使用命令行从 PDF 中提取文本#

Extract text from a PDF using the commandline

pdfminer.six 有几种可以从命令行使用的工具。命令行工具面向偶尔想要从 pdf 中提取文本的用户。

如果您想以编程方式使用 pdfminer.six,请查看高级或可组合界面。

pdfminer.six has several tools that can be used from the command line. The command-line tools are aimed at users that occasionally want to extract text from a pdf.

Take a look at the high-level or composable interface if you want to use pdfminer.six programmatically.

Examples#

pdf2txt.py#

$ pdf2txt.py example.pdf
all the text from the pdf appears on the command line

pdf2txt.py 工具可从 PDF 中提取所有文本。它使用布局分析和合理的默认值以合理的方式对文本进行排序和分组。

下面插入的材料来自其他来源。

import Summits.AtomisticToContinuum.Crystallization.Theorems.ChartedZeroExcessLayeredLatticeLiouvilleE

/-!
# ChartedZeroExcessLayered · LatticeLiouville — part F/8: §D′ P♭ the declared residual, §D″ the columns of record (decomp-a2c lens-2 g24 `LatticeLiouville.lean` v8 sha256 4defadc6…, lines 1323–1431,
split at the `##` / `###` doc-heading boundaries for the gate's 400-line limit (cut table of critic row 444, §C cut once more at §C‴); content byte-identical; ONE
namespace `…Theorems.ChartedZeroExcessLayeredLatticeLiouville` across the parts, linear import chain.
-/

noncomputable section

open scoped BigOperators InnerProductSpace RealInnerProductSpace
open MeasureTheory Set Metric
open Summit.AtomisticToContinuum.Crystallization.Theorems.ChartedPlanarOrderRigidityDoor (E3 IsClean IsNash IsCharted VisibleGap PertRegime atomsIn)
open Summit.AtomisticToContinuum.Crystallization.Theorems.ChartedPlanarOrderDensityDichotomy (μS IsSep)
open Summit.AtomisticToContinuum.Crystallization.Theorems.ChartedPlanarOrderMesoCut (IsDoorSet NearHom LayeredHom EnvClose)
open Summit.AtomisticToContinuum.Crystallization.Theorems.OverbindingBudgetLiouvilleDictionary (NearHomBD nearHom_of_nearHomBD)
open Summit.AtomisticToContinuum.Crystallization.Theorems.ChartedPlanarOrderDoorLayered
  (TwoPeriodic not_twoPeriodic_singleton DoorHomogeneityBD DoorPeriodic PeriodicBulkGapDoor PeriodicBulkGap
   doorPeriodic_of_doorHomogeneityBD gap_and_pert_1_50_of_periodic gap_and_pert_1_50_of_periodic'
   NearHomL2BD CleanScaleCoherenceL2BD FlatnessExactL2BD doorPeriodic_of_L2 cleanScaleCoherenceL2BD_of_large nearHomL2BD_mono Layered)
open Summit.AtomisticToContinuum.Crystallization.Theorems.ChartedPlanarOrderDoorLayeredOsc
  (IsTwoShellAffineGood OscillationImprovement DoorPeriodicOsc doorPeriodic_of_osc doorPeriodicOsc_of_doorPeriodic
   oscillationImprovement_of_ge)
open Literature.MathematicalPhysics.StatisticalMechanics (triangularVec₁ triangularVec₂)

namespace Summit.AtomisticToContinuum.Crystallization.Theorems.ChartedZeroExcessLayeredLatticeLiouville

/-! ### §D′  P♭ — the declared residual with its aperiodic linearisation input made explicit, and the v8 columns -/

/-- **P♭(Λ, θ, κ) «LinearisedFlatnessLayered Λ θ κ»** — P `LinearisedFlatnessExact` GIVEN BOTH linear certificates: the periodic one
(`LatticeLiouvilleCert`, §B) AND the layered one for every stacking word (`LayeredLiouvilleCert`, §D).  Content = the NONLINEAR ε-regularity
(linearise the Nash equations at the window's own co-Lipschitz-reindexed layered chart; a non-improving sequence blows up to a bounded-gradient
`layeredKernel`-harmonic field on a clean STABLE layered structure, affine-with-free-layer-constants by the certificate = tangent to the chart
family, contradiction) and the iteration down the scales fed by R's uniform κ.  UNDECIDED · BRIDGE-SHAPED · DECLARED-RESIDUAL of g24 · WEAKER than P
(`linearisedFlatnessLayered_of_exact`); P ⟸ P♭ ∧ L_lay (`linearisedFlatnessExact_of_layered`).  Why it might fail: (a′) the ε-regularity by
compactness may consume the L²-MEAN-gradient Liouville (stronger certificate, same Caccioppoli proof) — then re-type the certificates, not the
split; (a″) co-Lipschitz re-indexing of the limit structure (support-class); (b) basin: oscillation θ and coherence κ inside the contraction regime
(census CAMP: c_nl ≈ 0.04 at θ ≤ 1/12; κ₀ ≥ 1/64 plausible, untested at rms 1/8).  Cheapest falsifier: as P, plus a clean Nash aperiodic stacking
whose linearised operator has a bounded non-affine harmonic field (⇔ `¬LayeredStable`, census POLYTYPE-BLOCH / CHAIN-MARGIN). -/
def LinearisedFlatnessLayered (Λ θ κ : ℝ) : Prop :=
  LatticeLiouvilleCert → LayeredLiouvilleCert → ∀ δ : ℝ, 0 < δ → ∀ S : Set E3, IsDoorSet δ S →
    (∀ q ∈ S, IsTwoShellAffineGood θ S q) → (∀ R : ℝ, 0 < R → NearHomL2BD Λ κ 4 S (atomsIn (μS S) 0 R)) → TwoPeriodic Λ S

/-- **P ⟹ P♭** (drop the layered certificate): P♭ is the WEAKER statement. -/
theorem linearisedFlatnessLayered_of_exact {Λ θ κ : ℝ} (h : LinearisedFlatnessExact Λ θ κ) : LinearisedFlatnessLayered Λ θ κ :=
  fun hL _ => h hL

/-- ★ **P ⟸ P♭ ∧ L_lay** — the split of the declared residual (PROVED). -/
theorem linearisedFlatnessExact_of_layered {Λ θ κ : ℝ} (hC : LayeredLiouvilleCert) (h : LinearisedFlatnessLayered Λ θ κ) :
    LinearisedFlatnessExact Λ θ κ :=
  fun hL => h hL hC

/-- ★ **P ⟸ P♭ ∧ LayeredDecay ∧ LayeredMoments ∧ LayeredCrystalStability** (the residual resolved into typed leaves, PROVED). -/
theorem linearisedFlatnessExact_of_layered_pieces {Λ θ κ : ℝ} (hD : LayeredDecay) (hM : LayeredMoments) (hC : LayeredCrystalStability)
    (h : LinearisedFlatnessLayered Λ θ κ) : LinearisedFlatnessExact Λ θ κ :=
  linearisedFlatnessExact_of_layered (layeredLiouvilleCert_of_pieces hD hM hC) h

/-- lens-3's K_B²♮ gives P♭ outright (through P). -/
theorem linearisedFlatnessLayered_of_flatnessExact {Λ θ κ : ℝ} (h : FlatnessExactL2BD Λ κ) : LinearisedFlatnessLayered Λ θ κ :=
  linearisedFlatnessLayered_of_exact (linearisedFlatnessExact_of_flatnessExact h)

/-- P♭ is ANTI-monotone in θ and ANTI-monotone in κ. -/
theorem LinearisedFlatnessLayered.anti_anti {Λ θ θ' κ κ' : ℝ} (hθ : θ ≤ θ') (hκ : κ ≤ κ') (h : LinearisedFlatnessLayered Λ θ' κ') :
    LinearisedFlatnessLayered Λ θ κ :=
  fun hL hC δ hδ S hS hO hW => h hL hC δ hδ S hS (fun q hq => (hO q hq).mono hθ) (fun R hR => nearHomL2BD_mono hκ (hW R hR))

/-- **the seam beneath N″(Λ, θ) with the layered certificate routed in: R ∧ L_lay ∧ P♭ ⟹ N″(Λ, θ)** (PROVED). -/
theorem nonlinearTransferOsc_of_L2_layered {Λ θ κ : ℝ} (hRig : OscRigidityL2BD Λ θ κ) (hC : LayeredLiouvilleCert)
    (hP : LinearisedFlatnessLayered Λ θ κ) : NonlinearTransferOsc Λ θ :=
  nonlinearTransferOsc_of_L2 hRig (linearisedFlatnessExact_of_layered hC hP)

/-- **the full chain at the REGISTRATION literals Λ₀ = 2, θ = 1/16 (bootstrap-free), κ = 1/64 — EIGHT typed Liouville-side leaves:
L1′♮(2) ⟸ LJDecay ∧ LJMoments ∧ CleanCrystalStability ∧ LayeredDecay ∧ LayeredMoments ∧ LayeredCrystalStability ∧ R(2, 1/16, 1/64) ∧ P♭(2, 1/16, 1/64)**. -/
theorem doorPeriodic_of_layered_pieces_16 (hD : LJDecay) (hM : LJMoments) (hC : CleanCrystalStability)
    (hD' : LayeredDecay) (hM' : LayeredMoments) (hC' : LayeredCrystalStability)
    (hR : OscRigidityL2BD 2 (1 / 16) (1 / 64)) (hP : LinearisedFlatnessLayered 2 (1 / 16) (1 / 64)) : DoorPeriodic 2 :=
  doorPeriodic_of_pieces hD hM hC ((nonlinearTransferOsc_iff_exact_of_ge le_rfl).1
    (nonlinearTransferOsc_of_L2 hR (linearisedFlatnessExact_of_layered_pieces hD' hM' hC' hP)))

/-- ★ **THE (β) COLUMN OF RECORD, v8 REGISTRATION (θ = 1/16 bootstrap-free, κ = 1/64), RESOLVED INTO TYPED LEAVES** (eight Liouville-side
leaves + HBG″; tree `gap_and_pert_1_50_of_periodic` discharges the door by name):
`LJDecay → LJMoments → CleanCrystalStability → LayeredDecay → LayeredMoments → LayeredCrystalStability → OscRigidityL2BD 2 (1/16) (1/64) →
LinearisedFlatnessLayered 2 (1/16) (1/64) → PeriodicBulkGapDoor 2 → VisibleGap (1/50) ∧ PertRegime (1/50)`. -/
theorem gap_and_pert_1_50_of_layered_pieces_16 (hD : LJDecay) (hM : LJMoments) (hC : CleanCrystalStability)
    (hD' : LayeredDecay) (hM' : LayeredMoments) (hC' : LayeredCrystalStability)
    (hR : OscRigidityL2BD 2 (1 / 16) (1 / 64)) (hP : LinearisedFlatnessLayered 2 (1 / 16) (1 / 64)) (hG : PeriodicBulkGapDoor 2) :
    VisibleGap (1 / 50) ∧ PertRegime (1 / 50) :=
  gap_and_pert_1_50_of_periodic (doorPeriodic_of_layered_pieces_16 hD hM hC hD' hM' hC' hR hP) hG

/-- ★ **the same column PACKAGED BY CERTIFICATE — five leaves**: `LatticeLiouvilleCert → LayeredLiouvilleCert → R(2, 1/16, 1/64) → P♭(2, 1/16, 1/64) →
PeriodicBulkGapDoor 2 → VisibleGap (1/50) ∧ PertRegime (1/50)` (the two certificates resolve by `latticeLiouvilleCert_of ∘ latticeLinLiouville_of`
and `layeredLiouvilleCert_of_pieces`). -/
theorem gap_and_pert_1_50_of_certs_16 (hL : LatticeLiouvilleCert) (hL' : LayeredLiouvilleCert) (hR : OscRigidityL2BD 2 (1 / 16) (1 / 64))
    (hP : LinearisedFlatnessLayered 2 (1 / 16) (1 / 64)) (hG : PeriodicBulkGapDoor 2) : VisibleGap (1 / 50) ∧ PertRegime (1 / 50) :=
  gap_and_pert_1_50_of_periodic
    (doorPeriodic_of hL ((nonlinearTransferOsc_iff_exact_of_ge le_rfl).1 (nonlinearTransferOsc_of_L2_layered hR hL' hP))) hG

/-- ★ **FALLBACK literal θ_osc = 1/32, κ = 1/256 WITH the bootstrap leaf** (nine Liouville-side leaves + HBG″). -/
theorem gap_and_pert_1_50_of_layered_pieces_32 (hD : LJDecay) (hM : LJMoments) (hC : CleanCrystalStability)
    (hD' : LayeredDecay) (hM' : LayeredMoments) (hC' : LayeredCrystalStability)
    (hR : OscRigidityL2BD 2 (1 / 32) (1 / 256)) (hP : LinearisedFlatnessLayered 2 (1 / 32) (1 / 256))
    (hB : OscillationImprovement (1 / 32)) (hG : PeriodicBulkGapDoor 2) : VisibleGap (1 / 50) ∧ PertRegime (1 / 50) :=
  gap_and_pert_1_50_of_liouville_pieces_L2 hD hM hC hR (linearisedFlatnessExact_of_layered_pieces hD' hM' hC' hP) hB hG

/-! ### §D″ (v8, census TAG 158) — the columns OF RECORD with the shared tolerance honestly placed: R(2, 1/16, κ₁ = 1/16) [rigidity level] ∧
D(2, 1/16, 1/16, 1/64) [large-scale decay, the N″-core] ∧ P♭(2, 1/16, κ₀ = 1/64) [ε-regularity] ∧ the two Liouville certificates ∧ HBG″ -/

/-- ★★ **COLUMN OF RECORD (v8), resolved form — TEN leaves**: `LJDecay → LJMoments → CleanCrystalStability → LayeredDecay → LayeredMoments →
LayeredCrystalStability → OscRigidityL2BD 2 (1/16) (1/16) → OscFlatnessDecay 2 (1/16) (1/16) (1/64) → LinearisedFlatnessLayered 2 (1/16) (1/64) →
PeriodicBulkGapDoor 2 → VisibleGap (1/50) ∧ PertRegime (1/50)`. -/
theorem gap_and_pert_1_50_of_layered_pieces_16d (hD : LJDecay) (hM : LJMoments) (hC : CleanCrystalStability)
    (hD' : LayeredDecay) (hM' : LayeredMoments) (hC' : LayeredCrystalStability)
    (hR : OscRigidityL2BD 2 (1 / 16) (1 / 16)) (hDec : OscFlatnessDecay 2 (1 / 16) (1 / 16) (1 / 64))
    (hP : LinearisedFlatnessLayered 2 (1 / 16) (1 / 64)) (hG : PeriodicBulkGapDoor 2) : VisibleGap (1 / 50) ∧ PertRegime (1 / 50) :=
  gap_and_pert_1_50_of_layered_pieces_16 hD hM hC hD' hM' hC' (oscRigidityL2BD_of_decay hR hDec) hP hG

/-- ★★ **COLUMN OF RECORD (v8), certificate form — SIX leaves**: `LatticeLiouvilleCert → LayeredLiouvilleCert → R(2,1/16,1/16) →
D(2,1/16,1/16,1/64) → P♭(2,1/16,1/64) → HBG″ → VisibleGap (1/50) ∧ PertRegime (1/50)`. -/
theorem gap_and_pert_1_50_of_certs_16d (hL : LatticeLiouvilleCert) (hL' : LayeredLiouvilleCert) (hR : OscRigidityL2BD 2 (1 / 16) (1 / 16))
    (hDec : OscFlatnessDecay 2 (1 / 16) (1 / 16) (1 / 64)) (hP : LinearisedFlatnessLayered 2 (1 / 16) (1 / 64)) (hG : PeriodicBulkGapDoor 2) :
    VisibleGap (1 / 50) ∧ PertRegime (1 / 50) :=
  gap_and_pert_1_50_of_certs_16 hL hL' (oscRigidityL2BD_of_decay hR hDec) hP hG

/-- ★ **OPTIMISTIC MERGE `_16r`** (if P♭'s basin reaches the rigidity level, D ∧ P♭(1/64) merge into P♭(1/16)): `LatticeLiouvilleCert →
LayeredLiouvilleCert → R(2,1/16,1/16) → P♭(2,1/16,1/16) → HBG″ → VisibleGap (1/50) ∧ PertRegime (1/50)` — FIVE leaves, both halves at κ = 1/16. -/
theorem gap_and_pert_1_50_of_certs_16r (hL : LatticeLiouvilleCert) (hL' : LayeredLiouvilleCert) (hR : OscRigidityL2BD 2 (1 / 16) (1 / 16))
    (hP : LinearisedFlatnessLayered 2 (1 / 16) (1 / 16)) (hG : PeriodicBulkGapDoor 2) : VisibleGap (1 / 50) ∧ PertRegime (1 / 50) :=
  gap_and_pert_1_50_of_periodic
    (doorPeriodic_of hL ((nonlinearTransferOsc_iff_exact_of_ge le_rfl).1 (nonlinearTransferOsc_of_L2_layered hR hL' hP))) hG

/-- **the decay piece is dischargeable at the FALLBACK rigidity literal κ₁ = 1 as well** (C_rig ≤ 8): `R(2,1/16,1) ∧ D(2,1/16,1,1/64) ⟹ R(2,1/16,1/64)`
— the registered decl `OscFlatnessDecay` serves every κ₁ (the literal only moves the R/D boundary, never P♭). -/
theorem oscRigidity_64_of_rig_one (hR : OscRigidityL2BD 2 (1 / 16) 1) (hDec : OscFlatnessDecay 2 (1 / 16) 1 (1 / 64)) :
    OscRigidityL2BD 2 (1 / 16) (1 / 64) :=
  oscRigidityL2BD_of_decay hR hDec

end Summit.AtomisticToContinuum.Crystallization.Theorems.ChartedZeroExcessLayeredLatticeLiouville

end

The pdf2txt.py tool extracts all the text from a PDF. It uses layout analysis with sensible defaults to order and group the text in a sensible way.

dumppdf.py#

$ dumppdf.py -a example.pdf
<pdf><object id="1">
...
</object>
...
</pdf>

dumppdf.py 工具可用于从 PDF 中提取内部结构。此工具主要用于调试目的,但对于使用 PDF 的任何人都很有用。

The dumppdf.py tool can be used to extract the internal structure from a PDF. This tool is primarily for debugging purposes, but that can be useful to anybody working with PDF’s.